Además de su espectacular vestido visual, otro de los grandes méritos del film es sin duda su perfecto tejido argumental que aúna de un modo muy entretenido el melodrama con el cine de denuncia social, ya que por un lado el argumento dibujará la historia de amor y desamor experimentada entre Denise y ese empresario inicialmente despótico que acabará rendido ante la frágil mirada de su enamorada, trama que lejos de caer en los brazos del folletín es desarrollada por el autor de Pepe Le Moko con una maestría y talento ajeno a tópicos y sentimentalismos. Y por otro Duvivier bosquejará el ambiente rastrero presente en unas altas esferas de la sociedad francesa conquistadas totalmente por el frío capitalismo, lanzando así una afilada denuncia de la ceguera que el poder, el dinero y la ambición provoca en la mirada del ser humano. Uno de los aspectos que más me gustan del film es la elegancia con la que hila esa alegoría que asocia la inhumanidad con el capitalismo mostrando para ello las caras enajenadas de los clientes que se agolpan frente a las puertas de los grandes almacenes que dan título a la obra, llevando a cabo con esta técnica narrativa tan sencilla una perfecta descripción de los personajes y alucinaciones nacidos al amparo del brillo del dinero.
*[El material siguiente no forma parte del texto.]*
/-- **T38 — track Y2: ONE STATE ON THE GAUGE-INVARIANT BALL (the van Hove join), HYPOTHESIS-FREE** (seat ds-3; `ℤ^d` link potentials with
continuous gauge-invariant terms, locally finite support of range `R`; `perturbedLimitPoints` = infinite-volume limit points of the perturbed
torus states of the PERIODISED family, `perturbedGibbsMeasures` = DLR states of the `ℤ^d` specification): (i) every `d`, `N`, `β`: every limit
point of the periodised torus states IS a DLR state (`RobustBall.mem_perturbedGibbsMeasures_of_mem_perturbedLimitPoints`); (ii) `ℤ⁴`, every
`N ≥ 1`: a mass-gap row `MassGapOnBallZdG 4 N β ε₀ ε₁ R` and an area-law row `AreaLawOnBall N 4 (Nβ) ε₀ ε₁ R (2R+1)` on the same ball give ONE
`(C, c)`, `c > 0`, such that every member has ONE state — its unique DLR state = the limit of its periodised torus states — MASSIVE with
plaquette–plaquette decay AND `HasAreaLawWith μ χ_N C c` (`RobustBall.oneState_onBallZdG`); (iii) `SU(2)`, EVERY `0 ≤ β_W ≤ 1/3`, ball
`MemBallZdG (3/125) (3/250) R`: one state, massive + decay + area law, one `(C, c)` per `R` (`RobustBall.su2_oneState_star_upTo_oneThird`);
(iv) every `N ≥ 2` at 't Hooft `1/64` on `MemBallZdG (1/10) (1/10) R` (`RobustBall.suN_oneState_1_64`); (v) `SU(3)` at `β_W = 1/4` on
`MemBallZdG (19/500) (19/1000) R`, eigen modulus, no H1/H2 (`RobustBall.su3_oneState_star_oneQuarter`). Lattice statements about members of the
tier-1 gauge-invariant ball; radii are door artefacts; `σ`-existence for non-Wilson members is NOT claimed (area-law BOUND only); nothing continuum. -/
def T38_OneStateOnBall : Prop :=
  (∀ (d N : ℕ) (W : Potential (ZdEdge d) (Matrix.specialUnitaryGroup (Fin N) ℂ))
      (supp : Finset (ZdEdge d) → Finset (Finset (ZdEdge d)))
      (hdep : ∀ X, DependsOn (W X) (↑X : Set (ZdEdge d))) (hg : ∀ X, IsZdGaugeInvariant (W X))
      (hm : ∀ X, Measurable (W X)) (hb : ∀ X, ∃ C, ∀ U, |W X U| ≤ C),
      W.IsSupportedBy supp → (∀ X, Continuous (W X)) →
      ∀ R : ℝ, (∀ e, ∀ X ∈ supp {e}, e ∈ X → ∀ y ∈ X, ‖e.1 - y.1‖ ≤ R) →
      ∀ (β : ℝ) (μ : Measure (LGConfig d (Matrix.specialUnitaryGroup (Fin N) ℂ))),
        μ ∈ perturbedLimitPoints β (periodisedFamily W supp hdep hg hm hb) →
          μ ∈ perturbedGibbsMeasures (d := d) (fundamentalRep (Fin N)) β W supp) ∧
  (∀ N : ℕ, 1 ≤ N → ∀ (β ε₀ ε₁ : ℝ) (R : ℕ), 0 ≤ ε₀ → 0 ≤ ε₁ →
      MassGapOnBallZdG 4 N β ε₀ ε₁ R → AreaLawOnBall N 4 ((N : ℝ) * β) ε₀ ε₁ R (2 * R + 1) →
      ∃ C c : ℝ, 0 < c ∧ ∀ (W : Potential (ZdEdge 4) (Matrix.specialUnitaryGroup (Fin N) ℂ))
        (supp : Finset (ZdEdge 4) → Finset (Finset (ZdEdge 4)))
        (hmem : MemBallZdG ε₀ ε₁ R W supp) (hdep : ∀ X, DependsOn (W X) (↑X : Set (ZdEdge 4)))
        (hg : ∀ X, IsZdGaugeInvariant (W X)) (hm : ∀ X, Measurable (W X)) (hb : ∀ X, ∃ C, ∀ U, |W X U| ≤ C),
        ∃ μ : Measure (LGConfig 4 (Matrix.specialUnitaryGroup (Fin N) ℂ)),
          perturbedGibbsMeasures (d := 4) (fundamentalRep (Fin N)) ((N : ℝ) * β) W supp = {μ} ∧
          perturbedLimitPoints ((N : ℝ) * β) (periodisedFamily W supp hdep hg hm hb) = {μ} ∧
          IsMassiveState μ ∧ HasExponentialDecay (plaquetteCorrFn (fundamentalRep (Fin N)) μ) ∧
          HasAreaLawWith μ (fun g => normalisedCharacter N (fundamentalRep (Fin N) g)) C c) ∧
  (∀ R : ℕ, ∃ C c : ℝ, 0 < c ∧ ∀ βW : ℝ, 0 ≤ βW → βW ≤ 1 / 3 →
      ∀ (W : Potential (ZdEdge 4) (Matrix.specialUnitaryGroup (Fin 2) ℂ))
        (supp : Finset (ZdEdge 4) → Finset (Finset (ZdEdge 4)))
        (hmem : MemBallZdG (3 / 125) (3 / 250) R W supp) (hdep : ∀ X, DependsOn (W X) (↑X : Set (ZdEdge 4)))
        (hg : ∀ X, IsZdGaugeInvariant (W X)) (hm : ∀ X, Measurable (W X)) (hb : ∀ X, ∃ C, ∀ U, |W X U| ≤ C),
        ∃ μ : Measure (LGConfig 4 (Matrix.specialUnitaryGroup (Fin 2) ℂ)),
          perturbedGibbsMeasures (d := 4) (fundamentalRep (Fin 2)) (((2 : ℕ) : ℝ) * (βW / 4)) W supp = {μ} ∧
          perturbedLimitPoints (((2 : ℕ) : ℝ) * (βW / 4)) (periodisedFamily W supp hdep hg hm hb) = {μ} ∧
          IsMassiveState μ ∧ HasExponentialDecay (plaquetteCorrFn (fundamentalRep (Fin 2)) μ) ∧
          HasAreaLawWith μ (fun g => normalisedCharacter 2 (fundamentalRep (Fin 2) g)) C c) ∧
  (∀ N : ℕ, 2 ≤ N → ∀ R : ℕ, ∃ C c : ℝ, 0 < c ∧
      ∀ (W : Potential (ZdEdge 4) (Matrix.specialUnitaryGroup (Fin N) ℂ))
        (supp : Finset (ZdEdge 4) → Finset (Finset (ZdEdge 4)))
        (hmem : MemBallZdG (1 / 10) (1 / 10) R W supp) (hdep : ∀ X, DependsOn (W X) (↑X : Set (ZdEdge 4)))
        (hg : ∀ X, IsZdGaugeInvariant (W X)) (hm : ∀ X, Measurable (W X)) (hb : ∀ X, ∃ C, ∀ U, |W X U| ≤ C),
        ∃ μ : Measure (LGConfig 4 (Matrix.specialUnitaryGroup (Fin N) ℂ)),
          perturbedGibbsMeasures (d := 4) (fundamentalRep (Fin N)) ((N : ℝ) * (1 / 64)) W supp = {μ} ∧
          perturbedLimitPoints ((N : ℝ) * (1 / 64)) (periodisedFamily W supp hdep hg hm hb) = {μ} ∧
          IsMassiveState μ ∧ HasExponentialDecay (plaquetteCorrFn (fundamentalRep (Fin N)) μ) ∧
          HasAreaLawWith μ (fun g => normalisedCharacter N (fundamentalRep (Fin N) g)) C c) ∧
  (∀ R : ℕ, ∃ C c : ℝ, 0 < c ∧ ∀ (W : Potential (ZdEdge 4) (Matrix.specialUnitaryGroup (Fin 3) ℂ))
        (supp : Finset (ZdEdge 4) → Finset (Finset (ZdEdge 4)))
        (hmem : MemBallZdG (19 / 500) (19 / 1000) R W supp) (hdep : ∀ X, DependsOn (W X) (↑X : Set (ZdEdge 4)))
        (hg : ∀ X, IsZdGaugeInvariant (W X)) (hm : ∀ X, Measurable (W X)) (hb : ∀ X, ∃ C, ∀ U, |W X U| ≤ C),
        ∃ μ : Measure (LGConfig 4 (Matrix.specialUnitaryGroup (Fin 3) ℂ)),
          perturbedGibbsMeasures (d := 4) (fundamentalRep (Fin 3)) (((3 : ℕ) : ℝ) * ((1 / 4 : ℝ) / 9)) W supp = {μ} ∧
          perturbedLimitPoints (((3 : ℕ) : ℝ) * ((1 / 4 : ℝ) / 9)) (periodisedFamily W supp hdep hg hm hb) = {μ} ∧
          IsMassiveState μ ∧ HasExponentialDecay (plaquetteCorrFn (fundamentalRep (Fin 3)) μ) ∧
          HasAreaLawWith μ (fun g => normalisedCharacter 3 (fundamentalRep (Fin 3) g)) C c)

/-- T38 holds (`mem_perturbedGibbsMeasures_of_mem_perturbedLimitPoints`, `oneState_onBallZdG`, `su2_oneState_star_upTo_oneThird`,
`suN_oneState_1_64`, `su3_oneState_star_oneQuarter`; seat ds-3 g10 texts 53661762a1ee1cfb). -/
theorem T38_OneStateOnBall_holds : T38_OneStateOnBall :=
  ⟨fun _ _ _ _ hdep hg hm hb hsupp hWc _ hrange β _ hμ =>
      mem_perturbedGibbsMeasures_of_mem_perturbedLimitPoints hdep hg hm hb hsupp hWc hrange β hμ,
    fun _ hN _ _ _ _ hε₀ hε₁ hgap hAL => oneState_onBallZdG hN hε₀ hε₁ hgap hAL,
    fun R => su2_oneState_star_upTo_oneThird R, fun _ hN R => suN_oneState_1_64 hN R,
    fun R => su3_oneState_star_oneQuarter R⟩

end T38sec

section T39sec
/-
Copyright (c) 2026 the pub-hodgecm-mathlib formalisation cell (harness21).  Prover seat hodgecm-mathlib-K2Liu-p13 (g4), Track B «K2-LIT»,
#184♮ = hLiu418 = `stmt-HodgeConjecture-24832`; ROAD Φ (RULING «M-156n»), #41 TOP — brick (E3) of the (β) census `CENSUS-Beta-EulerFace.K2Liu-p13-g4.md`:
THE EULER HEAD OF THE BIG CELL `M(s)f_s(h)` FOR THE SOCKET'S OWN DATA (`𝒦.IsStd`, `IsStandardSectionFamily 𝒦 χ f`, `∀ s, Continuous (f s)`, unitary `χ`) —
★ Φ3d (d2) `whittakerDelta_eq_mul_tprod_of_isFactorizableOff` at the index `S = 0` with EVERY section-side and measure letter discharged by name
(★ Φ3a level, ★ #31s factorisation, ★ (S4-good) local Iwasawa a.e., ★ `isUnramifiedAt_cofinite`, ★ O41.3 integrability, ★ Φ3b pinned splitting).
THEOREMS ONLY (no `def`, no `instance`, no named-fact hypothesis, no `sorry`).
-/
import Summits.HodgeConjecture.HodgeConjecture.Theorems.K2LiuWhittakerDeltaIntegrandFactorisation   -- ★ Φ3d (d2) `whittakerDelta_eq_mul_tprod_of_isFactorizableOff`
import Summits.HodgeConjecture.HodgeConjecture.Theorems.K2LiuStdFamilyFactorisable                   -- ★ #31s `stdFamilyFactorisable`
import Summits.HodgeConjecture.HodgeConjecture.Theorems.K2LiuStdDatumLevelOffS                       -- ★ Φ3a `exists_finset_level_of_isStandardSectionFamily`
import Summits.HodgeConjecture.HodgeConjecture.Theorems.K2LiuSWGeneratorGoodPlaces                   -- ★ (S4-good) `eventually_forall_exists_siegelDelta_mul_localInt` (+ cofinite unramifiedness)
import Summits.HodgeConjecture.HodgeConjecture.Theorems.K2LiuIntertwiningConverges                   -- ★ O41.3 `integrable_weylDelta_mul`
import HarnessLib
import Literature.AlgebraicGeometry.HodgeTheory.SemiregularityEulerFormBarrier
import Mathlib.Data.ZMod.Basic
import Mathlib.Tactic
import HarnessLib

/-!
# Venture HSemireg — THEOREM (B-XIX)(a)(d) AT n = 4 (g = 8, family B), ONE FACTOR: the EdGFS parity sieve `𝒫₄` on character
# vectors `(v₀,…,v₄)` is a SUBRING mod 2 (closed under twists by ANY sieved character), `R₄ = 𝒫₄` (the sieve is sharp at n = 4),
# and the BOX CELLS `pe(d)` ∕ `po(d)` — kernel statements of integer ∕ `𝔽₂` arithmetic

HONEST FRAMING. Part of the Lean index of the computation cell `pub-hsemireg` (Sunday typer seat p9, § g = 8; companion of
`CensusG8Table.lean` ∕ `CensusG8Verdict.lean`, census row **B19-21**; second half = `ParitySieveTwoFactor.lean`). FINITE ARITHMETIC
ONLY: integer vectors `Fin 5 → ℤ` («one-factor characters `v = Σ v_i Θ^i∕i!` of objects on a ppav FOURFOLD»), parity conditions on
them, and explicit (bi)linear operations. No variety, sheaf, Chern character, Fourier–Mukai functor or semiregularity map is
constructed; the hypothesis (I1) below is NOT a binder of any theorem here (it lives in the dictionary only); nothing here says that
HC ∕ HC_CM ∕ HC_AV holds; no object is certified; no Literature fact is declared. Numbers, not adjectives.

TEXTS OF RECORD (quoted, not interpreted). Source: t-19 g7, `target-g8/BISECANT-G8-t19g7.md` v1.3 `68df8c98ce5a70b7` (§2 THEOREM
(B-XIX), §3 «S₄ = border-𝒫₄ — hand proof (machine-confirmed)», §10 Lean check), numbers identical since v1.0 `258c9a02e9e2e94f`;
census row B19-21 of `target-g8/CENSUS.md` v1.274 `7744dc4867915f69`; STRUCTURE.md v1.0 §2 (B-XIX) NOTE (v0.46); starting point =
t-19 g7's folder-local kernel file `target-g8/t19g7/lean/TwoFactorSieve.lean` `1f2b1f702b73cbf4` (13 theorems, farm rc 0 ×2 seats:
t-19 g7, t-21 g7), whose §1 (I4) dictionary reads: «my one-factor v = (v₀,…,v₄) and maps T, Φ are exactly those [of the tree's
`paritySieve_T_stable` ∕ `paritySieve_Phi_stable`]; 𝒫₄ of (B-XIX)(a) = `paritySieve` mod 2 … the dictionary is for the Lean-side successor».
* (B-XIX) SETTING (§2): «X … principally polarised abelian varieties of dimension n ≥ 4 over ℂ with NS = ℤΘ …; u_i := Θ^i∕i!;
  u_i·u_k = C(i+k,i) u_{i+k}. For G ∈ D^b write ch(G) = Σ v_i u_i (v is INTEGRAL for every object) … T := ⊗O(Θ) acts by v ↦ P v,
  P_{ik} = C(i,k) (binomial transform); Φ := Fourier–Mukai … acts by u_i ↦ (−1)^i u_{n−i} up to a global sign … twist by N: M(n̄)_{ik} =
  C(i,k) n̄_{i−k}, n̄ = ch(N). HYPOTHESIS (I1)_X: every algebraic class in H^{2c}(X,ℤ), 2 ≤ c ≤ n−1, is an even multiple of u_c»
  ((I1) = the conclusion of [EdGFS25] Engel–de Gaay Fortman–Schreieder, arXiv:2507.15704 Thm 1.1, a PREPRINT — cited as an unrefereed
  2025 claim in the Literature file imported here; every geometric consequence is CONDITIONAL on it and is prose only).
* (B-XIX)(a) at n = 4: «If (I1)_X holds then for every G ∈ D^b(X): (v mod 2) ∈ 𝒫_n … 𝒫₄ = {v₁≡v₂≡v₃} ✓ = tree … REALISABLE RESIDUES
  R_n := 𝔽₂-span of ch(N) mod 2 over the objects generated from O_X and k(x) by T^{±1}, Φ, ⊕, shifts, ⊗: R_n = ⟨e₀, e_n, (0,1,1,…,1,0)⟩,
  dim 3, R_n ⊆ 𝒫_n for all n (consistency ✓), R₄ = 𝒫₄ [the sieve is SHARP at n = 4]». §3: «𝒫₄ = ⟨e₀, e₄, f = (0,1,1,1,0)⟩ is a
  SUBRING mod 2: e₀ is the unit, e₄∗f = e₄∗e₄ = 0, (f∗f)₂ = 2, (f∗f)₃ = 6, (f∗f)₄ = 4+6+4 = 14, all even ⇒ f∗f ≡ 0».
* (B-XIX)(d) BOX CELLS: «v(e^{aΘ}pe(d)) = P^a·pe(d); 𝒫_n is P-stable and P̄ is invertible, so the verdict is that of pe(d) =
  (1, 0, −d, 0, d², …): v₁ = 0, v₂ = −d ⇒ fails ⟺ d odd; po(d) = (0, 1, 0, −d, 0, …): v₁ = 1, v₂ = 0 ⇒ fails for every d, every a,
  every n ≥ 4». (pe(d) = Σ_{i even}(−d)^{i∕2}u_i, po(d) = Σ_{i odd}(−d)^{(i−1)∕2}u_i — the family-B characters of (B-XIX)(c).)

WHAT THIS FILE PROVES (kernel; `omega` for the linear parities, `decide` over `ZMod 2` for the bilinear ones, ≤ 2⁸ residue cases
each). `sieve` := `v₁ ≡ v₂ ≡ v₃ (mod 2)` — literally the tree's `paritySieve` shape; `sieve_T_iff` ∕ `sieve_Phi_iff` ARE the
Literature's `paritySieve_T_stable` ∕ `paritySieve_Phi_stable` re-read on vectors (no new vocabulary for the one-factor sieve). NEW:
`sieve_thetaMul` — `𝒫₄` is closed under the truncated product `(a ⋆ b)_i = Σ_k C(i,k) a_k b_{i−k}` in the basis `Θ^i∕i!` (= the §3
«SUBRING mod 2»: twist by ANY sieved character, not only by `e^Θ` and `pt`); `thetaMul_expTheta` (`e^Θ ⋆ w = T w`);
`sieve_iff_exists_residue` (R₄ = 𝒫₄: a vector is sieved iff it is `≡ a·1 + b·e^Θ + c·pt (mod 2)` coordinatewise);
`sieve_expPow_mul_iff` ∕ `sieve_thetaMul_iff_of_unit` (twists by `e^{aΘ}`, indeed by any sieved UNIT `n̄`, `n̄₀` odd, do not
change the verdict — `n̄` is an involution mod 2, `thetaMul_thetaMul_congr`); `sieve_smul_iff_of_odd`;
`sieve_iff_forall_reach_chern_even` — (B-XIX)(a)'s ORBIT DEFINITION of `𝒫₄` («for every g in ⟨P̄, J̄⟩
the Chern coefficients w_c(g v̄), 2 ≤ c ≤ 3, are even», `chern2 ∕ chern3` by Newton's
recursion, orbit = `Reach`) is EQUIVALENT to the closed form, the generation step being the tree's `paritySieve_of_conjugates`; the box
cells `sieve_pe_iff` (`pe(d)` sieved ⟺ `d` even), `not_sieve_po`, their twisted versions, and `boxCells_d_one` (t-19 g7's `boxCells_fail`).

WHAT IS NOT HERE. The DICTIONARY (objects, `ch`, twists, Fourier–Mukai, the integrality of `ch` on tori, (I1)) — prose of record
above, not asserted; the codes `𝒫_n` for n ≥ 5 and `R_n ⊊ 𝒫_n` there (machine tables `runs/sieve2.log`); whether the residues of
`𝒫_n ∖ R_n` are characters of objects (not decided in the text either). Everything here is at n = 4 only (5 coefficients).
-/

namespace Summit.Ventures.HSemireg.ParitySieve

open Literature.AlgebraicGeometry.HodgeTheory

/-! ## §0 Parity bookkeeping: `x % 2 = 0` versus the residue in `ZMod 2` -/

/-- `x ≡ 0 (mod 2)` as printed (`x % 2 = 0`, the shape of the tree's `paritySieve_*` lemmas) iff the residue of `x` in `ZMod 2`
vanishes. [bookkeeping] -/
theorem emod_two_eq_zero_iff_cast (x : ℤ) : x % 2 = 0 ↔ (x : ZMod 2) = 0 := by
  rw [ZMod.intCast_zmod_eq_zero_iff_dvd]
  constructor
  · intro h; exact Int.dvd_of_emod_eq_zero (by exact_mod_cast h)
  · intro h; exact Int.emod_eq_zero_of_dvd (by exact_mod_cast h)

/-- `x ≡ y (mod 2)` as printed iff the residues agree in `ZMod 2`. [bookkeeping] -/
theorem emod_two_sub_iff (x y : ℤ) : (x - y) % 2 = 0 ↔ (x : ZMod 2) = (y : ZMod 2) := by
  rw [emod_two_eq_zero_iff_cast]; push_cast; exact sub_eq_zero

/-- An odd integer has residue `1` in `ZMod 2`. [bookkeeping] -/
theorem cast_eq_one_of_emod_two (x : ℤ) (h : x % 2 = 1) : (x : ZMod 2) = 1 := by
  have hx : x = 2 * (x / 2) + 1 := by omega
  rw [hx]; push_cast
  rw [show (2 : ZMod 2) = 0 from by decide]
  simp

/-! ## §1 One factor: the sieve `𝒫₄` on character vectors `v = (v₀, …, v₄)`, `ch = Σ v_i Θ^i∕i!` -/

/-- The one-factor EdGFS parity sieve at n = 4, `𝒫₄ : v₁ ≡ v₂ ≡ v₃ (mod 2)` — literally the conjunction
`(v₁ − v₂) % 2 = 0 ∧ (v₂ − v₃) % 2 = 0` of the tree's `paritySieve_T_stable` ∕ `paritySieve_Phi_stable` ∕ `paritySieve_of_conjugates`
(Literature `SemiregularityEulerFormBarrier.lean`), read on a vector `Fin 5 → ℤ`. (B-XIX)(a): «𝒫₄ = {v₁≡v₂≡v₃} (= tree `paritySieve`)».
A decidable predicate of the finite model, not a fact. [bookkeeping; transcription of the tree's shape] -/
def sieve (w : Fin 5 → ℤ) : Prop := (w 1 - w 2) % 2 = 0 ∧ (w 2 - w 3) % 2 = 0

/-- The sieve is decidable (two integer congruences). [bookkeeping] -/
instance (w : Fin 5 → ℤ) : Decidable (sieve w) := inferInstanceAs (Decidable (_ ∧ _))

/-- The sieve read in residues: `v̄₁ = v̄₂ ∧ v̄₂ = v̄₃` in `ZMod 2`. [bookkeeping] -/
theorem sieve_iff_cast (w : Fin 5 → ℤ) : sieve w ↔ ((w 1 : ZMod 2) = w 2 ∧ (w 2 : ZMod 2) = w 3) := by
  simp only [sieve, emod_two_sub_iff]

/-- `T = ⊗𝒪(Θ)`: multiplication by `e^Θ` in the basis `Θ^i∕i!`, `(T v)_i = Σ_k C(i,k) v_k` (binomial transform; the text's `P v`).
Same coordinates as the tree's `paritySieve_T_stable`. [bookkeeping; transcription] -/
def T (w : Fin 5 → ℤ) : Fin 5 → ℤ :=
  ![w 0, w 0 + w 1, w 0 + 2 * w 1 + w 2, w 0 + 3 * w 1 + 3 * w 2 + w 3, w 0 + 4 * w 1 + 6 * w 2 + 4 * w 3 + w 4]

/-- `Φ` = cohomological Fourier–Mukai on a ppav fourfold in the basis `Θ^i∕i!`: `u_i ↦ (−1)^i u_{4−i}` (global sign irrelevant for
parities), i.e. `Φ v = (v₄, −v₃, v₂, −v₁, v₀)` — the coordinates of the tree's `paritySieve_Phi_stable` (the text's `J v`).
[bookkeeping; transcription] -/
def Phi (w : Fin 5 → ℤ) : Fin 5 → ℤ := ![w 4, -w 3, w 2, -w 1, w 0]

/-- The truncated product of characters in the basis `u_i = Θ^i∕i!` on a fourfold: `u_i · u_k = C(i+k, i) u_{i+k}` (zero past degree 4),
so `(a ⋆ b)_i = Σ_k C(i,k) a_k b_{i−k}` — the text's `M(n̄) v` ∕ `v ∗ n̄` (`ch(G ⊗ N) = ch G · ch N`). [bookkeeping; transcription] -/
def thetaMul (a b : Fin 5 → ℤ) : Fin 5 → ℤ :=
  ![a 0 * b 0, a 0 * b 1 + a 1 * b 0, a 0 * b 2 + 2 * a 1 * b 1 + a 2 * b 0,
    a 0 * b 3 + 3 * a 1 * b 2 + 3 * a 2 * b 1 + a 3 * b 0,
    a 0 * b 4 + 4 * a 1 * b 3 + 6 * a 2 * b 2 + 4 * a 3 * b 1 + a 4 * b 0]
Igualmente, la cinta posee numerosos matices que otorgan el protagonismo a la insinuación y al simbolismo frente a la elucubración explícita de los hechos narrados, aspecto inherente a la puesta en escena silente que estiliza las aristas del film. Duvivier da muestras en todo momento de su capacidad como narrador de historias, adaptando a su particular universo las letras surgidas de la mente de Zola, sombreando con su carácter pasional e inquieto el aura de los distintos personajes protagonistas de la trama. El francés demuestra así su talento para emanar emoción desde la austeridad más extrema, encarnando la pureza seminal del cine en su sentido más amplio y radical, es decir, aquel cine comprometido con su tiempo y con la sociedad más desfavorecida logrando este oculto objetivo a través del quebranto de la línea argumental principal basada en la fidelidad del arquetipo que moldea el melodrama.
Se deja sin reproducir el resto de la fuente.